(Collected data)
set_option maxHeartbeats 800000 in
/-- **THE STEP OF THE ROW INDUCTION, Markov weight and modulus arbitrary, under `(L_0 + ME)·(k−1)·h_m³ ≤ 1∕5` (`2 ≤ k < K`, `m ≥ k+1`) along the base orbit.**  If `X_m ≥ 0`
and `G_{m+1} ≤ G_m` for `m ≥ n+1` then `G_{n+1} + (e_n − e_{n+1})·h_n² ≤ G_n` ((E121d) `gauge_step_of_defect` with (E122b) `conf_incr_ge_markov`'s defect `θ = F + (L_0 +
ME)·h³∕2`, priced by (E124) `defect_level_le` at the relative size `(L_0 + ME)·h_m∕2`). [folklore] -/
theorem gauge_step_markov_level (hBaff : ∀ u, SeqBox γ u → B u = β₀ + ∑ k ∈ range K, L k * u k) (hL : ∀ k, 0 ≤ L k) (hβ : 0 < β₀)
    (hB' : ∀ u u' : ℕ → ℝ, SeqBox γ u → SeqBox γ u' → ∀ D : ℝ, (∀ j, |u j - u' j| ≤ D) → |B' u - B' u'| ≤ M' * D) (hM' : 0 ≤ M')
    (hexc : ∀ u, SeqBox γ u → B u ≤ B' u)
    (hDmono : ∀ u v : ℕ → ℝ, SeqBox γ u → SeqBox γ v → (∀ j, u j ≤ v j) → B' u - B u ≤ B' v - B v)
    (hEmod : ∀ u u' : ℕ → ℝ, SeqBox γ u → SeqBox γ u' → (∀ j, u' j ≤ u j) → ∀ D : ℝ, 0 ≤ D → (∀ j, u j - u' j ≤ D) →
      (B' u - B u) - (B' u' - B u') ≤ ME * D) (hME : 0 ≤ ME)
    (hS : ∀ p, 0 < p → p ≤ γ → SeqBox γ (S p) ∧ MemFlow B p (S p))
    (huniq : ∀ p, 0 < p → p ≤ γ → ∀ u u' : ℕ → ℝ, SeqBox γ u → SeqBox γ u' → MemFlow B p u → MemFlow B p u' → u = u')
    (hS' : ∀ p, 0 < p → p ≤ γ → SeqBox γ (S' p) ∧ MemFlow B' p (S' p))
    (huniq' : ∀ p, 0 < p → p ≤ γ → ∀ u u' : ℕ → ℝ, SeqBox γ u → SeqBox γ u' → MemFlow B' p u → MemFlow B' p u' → u = u')
    {y : ℝ} (hy : 0 < y) (hyγ : y ≤ γ)
    (hlev : ∀ m k, 2 ≤ k → k < K → k + 1 ≤ m → (L 0 + ME) * ((k : ℝ) - 1) * S y m ^ 3 ≤ 1 / 5) (n : ℕ)
    (hX : ∀ m, n + 1 ≤ m → 0 ≤ B' (S' (S y m)) - B (S (S y m)))
    (hg : ∀ m, n + 1 ≤ m → (B' (S' (S y (m + 1))) - B (S (S y (m + 1)))) * S y (m + 1) ^ 2 ≤ (B' (S' (S y m)) - B (S (S y m))) * S y m ^ 2) :
    (B' (S' (S y (n + 1))) - B (S (S y (n + 1)))) * S y (n + 1) ^ 2
        + ((B' (S' (S y n)) - B (S' (S y n))) - (B' (S' (S y (n + 1))) - B (S' (S y (n + 1))))) * S y n ^ 2
      ≤ (B' (S' (S y n)) - B (S (S y n))) * S y n ^ 2 := by
  obtain ⟨hmono', hlo'⟩ := excess_facts hBaff hL hβ hexc hDmono
  obtain ⟨hmono, hlo, _, _⟩ := affine_facts hBaff hL hβ
  have hh := (hS y hy hyγ).1
  have hf := (hS y hy hyγ).2
  have hpos : ∀ j, 0 < S y j := fun j => (hh j).1
  have hLM0 : 0 ≤ L 0 + ME := add_nonneg (hL 0) hME
  have hcmp := cmp_of_steps_nonneg hBaff hL hβ hB' hM' hexc hDmono hS huniq hS' huniq' hy hyγ n hX
  -- the defect data
  set ξ : ℕ → ℝ := fun k => (L 0 + ME) * S y (n + k + 1) ^ 3 / 2 with hξ_def
  set θ : ℕ → ℝ := fun k => ∑ q ∈ Ico 1 K, L q * S y (n + k + 1 + q) ^ 3 / 2 + ξ k with hθ_def
  have hθ0 : ∀ k, 0 ≤ θ k := fun k => by
    have h1 : 0 ≤ ∑ q ∈ Ico 1 K, L q * S y (n + k + 1 + q) ^ 3 / 2 :=
      sum_nonneg fun q _ => by have := hL q; have := hpos (n + k + 1 + q); positivity
    have h2 : 0 ≤ ξ k := by have := hpos (n + k + 1); positivity
    simp only [hθ_def]; linarith
  have hdef : ∀ j, j + 1 < K → (1 / S' (S y (n + 1)) j ^ 2 - 1 / S y (n + 1 + j) ^ 2)
      - (1 / S' (S y (n + 1)) (j + 1) ^ 2 - 1 / S y (n + 1 + j + 1) ^ 2)
      ≤ θ (j + 1) * (1 / S' (S y (n + 1)) j ^ 2 - 1 / S y (n + 1 + j) ^ 2) := by
    intro j _
    have h := conf_incr_ge_markov hBaff hL hmono' hβ hB' hM' hlo' hEmod hME hS huniq hS' huniq' hy hyγ (n + 1) j (hcmp (n + 1) (by omega))
      (hcmp (n + 1 + 1 + j) (by omega)) (hX (n + 1 + 1 + j) (by omega))
    rw [show n + 1 + 1 + j = n + (j + 1) + 1 by ring] at h
    exact h
  have hθle : ∀ k, 2 ≤ k → k < K → θ k ≤ ∑ q ∈ Ico 1 K, L q * S y (n + k + 1 + q) ^ 3 / 2 + ξ k := fun k _ _ => le_rfl
  have hprice : ∀ k, 2 ≤ k → k < K → ∀ W : ℝ, 0 ≤ W →
      W ≤ (B' (S' (S y (n + 1))) - B (S (S y (n + 1)))) * S y (n + 1) ^ 2 * ∑ l ∈ Ico 1 k, 1 / S y (n + 1 + l) ^ 2 →
      L k * S y (n + 1 + k) ^ 3 / 2 * ξ k * W ≤ 1 / 20 * (L k * S y (n + 1 + k) * S y (n + 1) ^ 2 * (B' (S' (S y (n + 1))) - B (S (S y (n + 1))))) := by
    intro k hk2 hkK W _ hW
    have hx := hpos (n + k + 1)
    -- the relative size of the modulus-route extra
    set ec : ℝ := (L 0 + ME) * S y (n + k + 1) / 2 with hec
    have hec0 : 0 ≤ ec := by rw [hec]; positivity
    have hkey : ec * ((k : ℝ) - 1) * (S y (n + k + 1) ^ 2 * 10) ≤ 1 := by
      have h1 := hlev (n + k + 1) k hk2 hkK (by omega)
      have e1 : ec * ((k : ℝ) - 1) * (S y (n + k + 1) ^ 2 * 10) = 5 * ((L 0 + ME) * ((k : ℝ) - 1) * S y (n + k + 1) ^ 3) := by
        rw [hec]; ring
      rw [e1]; linarith
    have hek : ec * ((k : ℝ) - 1) ≤ 1 / S y (n + k + 1) ^ 2 / 10 := by
      rw [div_div, le_div_iff₀ (by positivity)]
      exact hkey
    have hξ : ξ k = ec * S y (n + k + 1) ^ 2 := by simp only [hξ_def, hec]; ring
    rw [hξ]
    exact defect_level_le (B := B) (L := L) hL hβ hlo hh hf hec0 n (by omega) hek (hX (n + 1) le_rfl) hW
  exact gauge_step_of_defect hBaff hL hβ hB' hM' hexc hDmono hS huniq hS' huniq' hy hyγ n hX hg hθ0 hdef hθle hprice

set_option maxHeartbeats 800000 in
/-- **THE BASE OF THE ROW INDUCTION, Markov weight and modulus arbitrary**: in the deep region (`u_n ≤ 1∕(5(K+1))` and `(L_0 + ME)·h_{n+2} ≤ β₀∕5`), with configurations
comparing from every pin `h_m`, `m ≥ n`, and `X_m ≥ 0` for `m ≥ n+1`, `G_{n+1} + (e_n − e_{n+1})·h_n² ≤ G_n` ((E122a) `base_gauge_of_defect`: the extra
`(L_0 + ME)·h_{n+k+1}³∕2 ≤ (β₀∕10)·h_{n+1}²` because `h_{n+k+1} ≤ h_{n+2} ∧ h_{n+1}`). [folklore] -/
theorem base_gauge_markov_level (hBaff : ∀ u, SeqBox γ u → B u = β₀ + ∑ k ∈ range K, L k * u k) (hL : ∀ k, 0 ≤ L k) (hβ : 0 < β₀)
    (hB' : ∀ u u' : ℕ → ℝ, SeqBox γ u → SeqBox γ u' → ∀ D : ℝ, (∀ j, |u j - u' j| ≤ D) → |B' u - B' u'| ≤ M' * D) (hM' : 0 ≤ M')
    (hexc : ∀ u, SeqBox γ u → B u ≤ B' u)
    (hDmono : ∀ u v : ℕ → ℝ, SeqBox γ u → SeqBox γ v → (∀ j, u j ≤ v j) → B' u - B u ≤ B' v - B v)
    (hEmod : ∀ u u' : ℕ → ℝ, SeqBox γ u → SeqBox γ u' → (∀ j, u' j ≤ u j) → ∀ D : ℝ, 0 ≤ D → (∀ j, u j - u' j ≤ D) →
      (B' u - B u) - (B' u' - B u') ≤ ME * D) (hME : 0 ≤ ME)
    (hS : ∀ p, 0 < p → p ≤ γ → SeqBox γ (S p) ∧ MemFlow B p (S p))
    (huniq : ∀ p, 0 < p → p ≤ γ → ∀ u u' : ℕ → ℝ, SeqBox γ u → SeqBox γ u' → MemFlow B p u → MemFlow B p u' → u = u')
    (hS' : ∀ p, 0 < p → p ≤ γ → SeqBox γ (S' p) ∧ MemFlow B' p (S' p))
    (huniq' : ∀ p, 0 < p → p ≤ γ → ∀ u u' : ℕ → ℝ, SeqBox γ u → SeqBox γ u' → MemFlow B' p u → MemFlow B' p u' → u = u')
    {y : ℝ} (hy : 0 < y) (hyγ : y ≤ γ) (n : ℕ)
    (hu : (1 / S y (n + 1) ^ 2 - 1 / S y n ^ 2) * S y (n + 1) ^ 2 ≤ 1 / (5 * ((K : ℝ) + 1)))
    (hsmall : (L 0 + ME) * S y (n + 2) ≤ β₀ / 5)
    (hcmp : ∀ m, n ≤ m → ∀ j, S' (S y m) j ≤ S y (m + j)) (hX : ∀ m, n + 1 ≤ m → 0 ≤ B' (S' (S y m)) - B (S (S y m))) :
    (B' (S' (S y (n + 1))) - B (S (S y (n + 1)))) * S y (n + 1) ^ 2
        + ((B' (S' (S y n)) - B (S' (S y n))) - (B' (S' (S y (n + 1))) - B (S' (S y (n + 1))))) * S y n ^ 2
      ≤ (B' (S' (S y n)) - B (S (S y n))) * S y n ^ 2 := by
  obtain ⟨hmono', hlo'⟩ := excess_facts hBaff hL hβ hexc hDmono
  obtain ⟨hmono, hlo, _, _⟩ := affine_facts hBaff hL hβ
  have hh := (hS y hy hyγ).1
  have hpos : ∀ j, 0 < S y j := fun j => (hh j).1
  have hanti := (strictAnti_of_memFlow hβ hlo hh (hS y hy hyγ).2).antitone
  have hLM0 : 0 ≤ L 0 + ME := add_nonneg (hL 0) hME
  set ξ : ℕ → ℝ := fun k => (L 0 + ME) * S y (n + k + 1) ^ 3 / 2 with hξ_def
  set θ : ℕ → ℝ := fun k => ∑ q ∈ Ico 1 K, L q * S y (n + k + 1 + q) ^ 3 / 2 + ξ k with hθ_def
  have hξ0 : ∀ k, 0 ≤ ξ k := fun k => by have := hpos (n + k + 1); positivity
  have hθ0 : ∀ k, 0 ≤ θ k := fun k => by
    have h1 : 0 ≤ ∑ q ∈ Ico 1 K, L q * S y (n + k + 1 + q) ^ 3 / 2 :=
      sum_nonneg fun q _ => by have := hL q; have := hpos (n + k + 1 + q); positivity
    have h2 := hξ0 k
    simp only [hθ_def]; linarith
  have hdef : ∀ j, j + 1 < K → (1 / S' (S y (n + 1)) j ^ 2 - 1 / S y (n + 1 + j) ^ 2)
      - (1 / S' (S y (n + 1)) (j + 1) ^ 2 - 1 / S y (n + 1 + j + 1) ^ 2)
      ≤ θ (j + 1) * (1 / S' (S y (n + 1)) j ^ 2 - 1 / S y (n + 1 + j) ^ 2) := by
    intro j _
    have h := conf_incr_ge_markov hBaff hL hmono' hβ hB' hM' hlo' hEmod hME hS huniq hS' huniq' hy hyγ (n + 1) j (hcmp (n + 1) (by omega))
      (hcmp (n + 1 + 1 + j) (by omega)) (hX (n + 1 + 1 + j) (by omega))
    rw [show n + 1 + 1 + j = n + (j + 1) + 1 by ring] at h
    exact h
  have hθle : ∀ k, 1 ≤ k → k < K → θ k ≤ ∑ q ∈ Ico 1 K, L q * S y (n + k + 1 + q) ^ 3 / 2 + ξ k := fun k _ _ => le_rfl
  have hξ : ∀ k, 1 ≤ k → k < K → ξ k ≤ β₀ / 10 * S y (n + 1) ^ 2 := by
    intro k hk1 _
    have hx := hpos (n + k + 1)
    have hk2 : S y (n + k + 1) ≤ S y (n + 2) := hanti (by omega)
    have h2k : S y (n + k + 1) ^ 2 ≤ S y (n + 1) ^ 2 := pow_le_pow_left₀ hx.le (hanti (by omega)) 2
    have h3 : (L 0 + ME) * S y (n + k + 1) ≤ β₀ / 5 := (mul_le_mul_of_nonneg_left hk2 hLM0).trans hsmall
    have h4 : (L 0 + ME) * S y (n + k + 1) ^ 3 / 2 = (L 0 + ME) * S y (n + k + 1) * S y (n + k + 1) ^ 2 / 2 := by ring
    have h5 : (L 0 + ME) * S y (n + k + 1) * S y (n + k + 1) ^ 2 ≤ β₀ / 5 * S y (n + 1) ^ 2 :=
      mul_le_mul h3 h2k (sq_nonneg _) (by positivity)
    simp only [hξ_def]
    rw [h4]; linarith
  exact base_gauge_of_defect hBaff hL hβ hB' hM' hexc hDmono hS huniq hS' huniq' hy hyγ n hu hcmp hX hθ0 hξ0 hdef hθle hξ

/-! ## §2 The nonlinear level gauge along every orbit -/

/-- **THE NONLINEAR LEVEL GAUGE, Markov weight and modulus arbitrary, under `(L_0 + ME)·(k−1)·h_m³ ≤ 1∕5` along the base orbit.**  `B u = β₀ + Σ_{k<K} L_k·u_k` (`β₀ > 0`,
`L ≥ 0`, `L_0` free); `B′ ≥ B` with modulus `M′`, isotone excess of modulus `ME`; unique solution families.  Along the base orbit `h = S y`: `X_m ≥ 0` and
`X_{m+1}h_{m+1}² ≤ X_mh_m²` at EVERY depth `m` (the deep base needs no hypothesis: `exists_depth_le`). [folklore] -/
theorem steps_nonneg_gauge_markov_level (hBaff : ∀ u, SeqBox γ u → B u = β₀ + ∑ k ∈ range K, L k * u k) (hL : ∀ k, 0 ≤ L k) (hβ : 0 < β₀)
    (hB' : ∀ u u' : ℕ → ℝ, SeqBox γ u → SeqBox γ u' → ∀ D : ℝ, (∀ j, |u j - u' j| ≤ D) → |B' u - B' u'| ≤ M' * D) (hM' : 0 ≤ M')
    (hexc : ∀ u, SeqBox γ u → B u ≤ B' u)
    (hDmono : ∀ u v : ℕ → ℝ, SeqBox γ u → SeqBox γ v → (∀ j, u j ≤ v j) → B' u - B u ≤ B' v - B v)
    (hEmod : ∀ u u' : ℕ → ℝ, SeqBox γ u → SeqBox γ u' → (∀ j, u' j ≤ u j) → ∀ D : ℝ, 0 ≤ D → (∀ j, u j - u' j ≤ D) →
      (B' u - B u) - (B' u' - B u') ≤ ME * D) (hME : 0 ≤ ME)
    (hS : ∀ p, 0 < p → p ≤ γ → SeqBox γ (S p) ∧ MemFlow B p (S p))
    (huniq : ∀ p, 0 < p → p ≤ γ → ∀ u u' : ℕ → ℝ, SeqBox γ u → SeqBox γ u' → MemFlow B p u → MemFlow B p u' → u = u')
    (hS' : ∀ p, 0 < p → p ≤ γ → SeqBox γ (S' p) ∧ MemFlow B' p (S' p))
    (huniq' : ∀ p, 0 < p → p ≤ γ → ∀ u u' : ℕ → ℝ, SeqBox γ u → SeqBox γ u' → MemFlow B' p u → MemFlow B' p u' → u = u')
    {y : ℝ} (hy : 0 < y) (hyγ : y ≤ γ)
    (hlev : ∀ m k, 2 ≤ k → k < K → k + 1 ≤ m → (L 0 + ME) * ((k : ℝ) - 1) * S y m ^ 3 ≤ 1 / 5) :
    ∀ m, 0 ≤ B' (S' (S y m)) - B (S (S y m))
      ∧ (B' (S' (S y (m + 1))) - B (S (S y (m + 1)))) * S y (m + 1) ^ 2 ≤ (B' (S' (S y m)) - B (S (S y m))) * S y m ^ 2 := by
  obtain ⟨hmono, hlo, hdom, hBmod⟩ := affine_facts hBaff hL hβ
  have hM : 0 ≤ ∑ k ∈ range K, L k := sum_nonneg fun k _ => hL k
  have hh := (hS y hy hyγ).1
  have hf := (hS y hy hyγ).2
  have hpos : ∀ j, 0 < S y j := fun j => (hh j).1
  have hLM0 : 0 ≤ L 0 + ME := add_nonneg (hL 0) hME
  -- the deep region: (E118c)'s, and deep enough that (L_0 + ME)·h_{n+2} ≤ β₀∕5
  obtain ⟨N₀, hN₀⟩ := exists_base_depth hBaff hL hβ hh hf
  have hsmall : ∃ N₁ : ℕ, ∀ n, N₁ ≤ n → (L 0 + ME) * S y (n + 2) ≤ β₀ / 5 := by
    rcases hLM0.eq_or_lt with hz | hposLM
    · exact ⟨0, fun n _ => by rw [← hz, zero_mul]; positivity⟩
    · have hc : 0 < β₀ / 5 / (L 0 + ME) := by positivity
      obtain ⟨N₁, hN₁⟩ := exists_depth_le hβ hlo hh hf hc
      refine ⟨N₁, fun n hn => ?_⟩
      have := mul_le_mul_of_nonneg_left (hN₁ (n + 2) (by omega)) hLM0
      rwa [mul_div_cancel₀ _ hposLM.ne'] at this
  obtain ⟨N₁, hN₁⟩ := hsmall
  have hXdeep : ∀ m, N₀ ≤ m → 0 ≤ B' (S' (S y m)) - B (S (S y m)) := by
    intro m hm
    have hq := family_mem hS hy hyγ m
    have hsm := (hN₀ m hm).2
    have := effective_le_of_small_pin hBmod hM hβ hlo hexc hDmono hq.1 hq.2 hsm (hS _ hq.1 hq.2).1 (hS _ hq.1 hq.2).2
      (hS' _ hq.1 hq.2).1 (hS' _ hq.1 hq.2).2
    linarith
  have hΔe : ∀ m, 0 ≤ ((B' (S' (S y m)) - B (S' (S y m))) - (B' (S' (S y (m + 1))) - B (S' (S y (m + 1))))) * S y m ^ 2 := fun m =>
    mul_nonneg (by linarith [(excess_orbit_antitone hBaff hL hβ hB' hM' hexc hDmono hS hS' huniq' hy hyγ m).2]) (sq_nonneg _)
  -- P(n): non-negativity and the gauge at every m ≥ n, from the joint deep region max N₀ N₁
  have hP : ∀ d n, max N₀ N₁ ≤ n + d → ∀ m, n ≤ m → 0 ≤ B' (S' (S y m)) - B (S (S y m))
      ∧ (B' (S' (S y (m + 1))) - B (S (S y (m + 1)))) * S y (m + 1) ^ 2 ≤ (B' (S' (S y m)) - B (S (S y m))) * S y m ^ 2 := by
    intro d
    induction d with
    | zero =>
      intro n hn m hm
      rw [add_zero] at hn
      have hn0 : N₀ ≤ m := (le_max_left _ _).trans (hn.trans hm)
      have hn1 : N₁ ≤ m := (le_max_right _ _).trans (hn.trans hm)
      refine ⟨hXdeep m hn0, ?_⟩
      have hb := base_gauge_markov_level hBaff hL hβ hB' hM' hexc hDmono hEmod hME hS huniq hS' huniq' hy hyγ m (hN₀ m hn0).1 (hN₁ m hn1)
        (cmp_of_steps_nonneg hBaff hL hβ hB' hM' hexc hDmono hS huniq hS' huniq' hy hyγ m fun m' hm' => hXdeep m' (by omega))
        fun m' hm' => hXdeep m' (by omega)
      linarith [hΔe m]
    | succ d ih =>
      intro n hn m hm
      have ih' := ih (n + 1) (by omega)
      by_cases hm1 : n + 1 ≤ m
      · exact ih' m hm1
      · have hmn : m = n := by omega
        subst hmn
        have hXb : ∀ m', m + 1 ≤ m' → 0 ≤ B' (S' (S y m')) - B (S (S y m')) := fun m' hm' => (ih' m' hm').1
        have hgb : ∀ m', m + 1 ≤ m' → (B' (S' (S y (m' + 1))) - B (S (S y (m' + 1)))) * S y (m' + 1) ^ 2
            ≤ (B' (S' (S y m')) - B (S (S y m'))) * S y m' ^ 2 := fun m' hm' => (ih' m' hm').2
        have hgs := gauge_step_markov_level hBaff hL hβ hB' hM' hexc hDmono hEmod hME hS huniq hS' huniq' hy hyγ hlev m hXb hgb
        have hG1 : 0 ≤ (B' (S' (S y (m + 1))) - B (S (S y (m + 1)))) * S y (m + 1) ^ 2 := mul_nonneg (hXb (m + 1) le_rfl) (sq_nonneg _)
        have hm2 : 0 < S y m ^ 2 := pow_pos (hpos m) 2
        refine ⟨?_, by linarith [hΔe m]⟩
        have h1 : 0 ≤ (B' (S' (S y m)) - B (S (S y m))) * S y m ^ 2 := by linarith [hΔe m]
        nlinarith
  intro m
  exact hP (max N₀ N₁) 0 (by omega) m (Nat.zero_le m)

> **Problem requirements**:
Exactly as they appear, retype the lines from the start of the records through the line containing "priced by (E124)".

> **Task output**:
set_option maxHeartbeats 800000 in
/-- **THE STEP OF THE ROW INDUCTION, Markov weight and modulus arbitrary, under `(L_0 + ME)·(k−1)·h_m³ ≤ 1∕5` (`2 ≤ k < K`, `m ≥ k+1`) along the base orbit.**  If `X_m ≥ 0`
and `G_{m+1} ≤ G_m` for `m ≥ n+1` then `G_{n+1} + (e_n − e_{n+1})·h_n² ≤ G_n` ((E121d) `gauge_step_of_defect` with (E122b) `conf_incr_ge_markov`'s defect `θ = F + (L_0 +
ME)·h³∕2`, priced by (E124) `defect_level_le` at the relative size `(L_0 + ME)·h_m∕2`). [folklore] -/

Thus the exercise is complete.